--- START ---

import Literature.Topology.FourManifolds.FishtailParamsFacts2
import HarnessLib

/-!
# Facts about the concrete fishtail parameters, III: the latitude and collar-radius profiles

Infrastructure for the explicit fishtail neighbourhood (R. Gompf, *More Cappell–Shaneson spheres
are standard*, Algebr. Geom. Topol. 10 (2010), proof of Thm 2.1 and Lemma 2.2; the named fact
`Literature.Topology.FourManifolds.gompf2010_framedTwist`). For the concrete tube data
`fishTgen ε hε hε2 c ρb μ`: the latitude profile `nfun` (south latitude → affine → `capLat` of the collar
radius `ρ_A (3 - tan α)`) on the windows of the flat annulus and of the north chart — its
values, smoothness and positive derivative — and the collar radius `Pfun = capRad (nfun - 2π)`
(positive, smooth, nonzero derivative), with the special values on the glue slabs `s₁`, `s₂`.

Everything is proved; no named facts.

## References

* R. E. Gompf, *More Cappell–Shaneson spheres are standard*, Algebr. Geom. Topol. 10 (2010)
  1665–1681, proof of Thm 2.1 and Lemma 2.2. [GompfAGT2010]
-/

noncomputable section

open scoped Real Topology ContDiff
open Set Filter Real

namespace Literature.Topology.FourManifolds

namespace FP

variable {ε : ℝ} (hε : 0 < ε) (hε2 : ε ≤ 1 / 2) {c ρb : ℝ} {μ : ℝ → ℝ}

/-! ### The two branches of the latitude profile -/

/-- The affine/south branch `f = discLat ε n₁ k 1 1 (6/5)`. [folklore] -/
def latF (ε : ℝ) (r : ℝ) : ℝ := discLat ε (23 * ε / 25) (kLat ε) 1 1 (6 / 5) r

--- END ---

_Exercise_.
With no line skipped, output the listing in full.

_Result of the exercise_.
import Literature.Topology.FourManifolds.FishtailParamsFacts2
import HarnessLib

/-!
# Facts about the concrete fishtail parameters, III: the latitude and collar-radius profiles

Infrastructure for the explicit fishtail neighbourhood (R. Gompf, *More Cappell–Shaneson spheres
are standard*, Algebr. Geom. Topol. 10 (2010), proof of Thm 2.1 and Lemma 2.2; the named fact
`Literature.Topology.FourManifolds.gompf2010_framedTwist`). For the concrete tube data
`fishTgen ε hε hε2 c ρb μ`: the latitude profile `nfun` (south latitude → affine → `capLat` of the collar
radius `ρ_A (3 - tan α)`) on the windows of the flat annulus and of the north chart — its
values, smoothness and positive derivative — and the collar radius `Pfun = capRad (nfun - 2π)`
(positive, smooth, nonzero derivative), with the special values on the glue slabs `s₁`, `s₂`.

Everything is proved; no named facts.

## References

* R. E. Gompf, *More Cappell–Shaneson spheres are standard*, Algebr. Geom. Topol. 10 (2010)
  1665–1681, proof of Thm 2.1 and Lemma 2.2. [GompfAGT2010]
-/

noncomputable section

open scoped Real Topology ContDiff
open Set Filter Real

namespace Literature.Topology.FourManifolds

namespace FP

variable {ε : ℝ} (hε : 0 < ε) (hε2 : ε ≤ 1 / 2) {c ρb : ℝ} {μ : ℝ → ℝ}

/-! ### The two branches of the latitude profile -/

/-- The affine/south branch `f = discLat ε n₁ k 1 1 (6/5)`. [folklore] -/
def latF (ε : ℝ) (r : ℝ) : ℝ := discLat ε (23 * ε / 25) (kLat ε) 1 1 (6 / 5) r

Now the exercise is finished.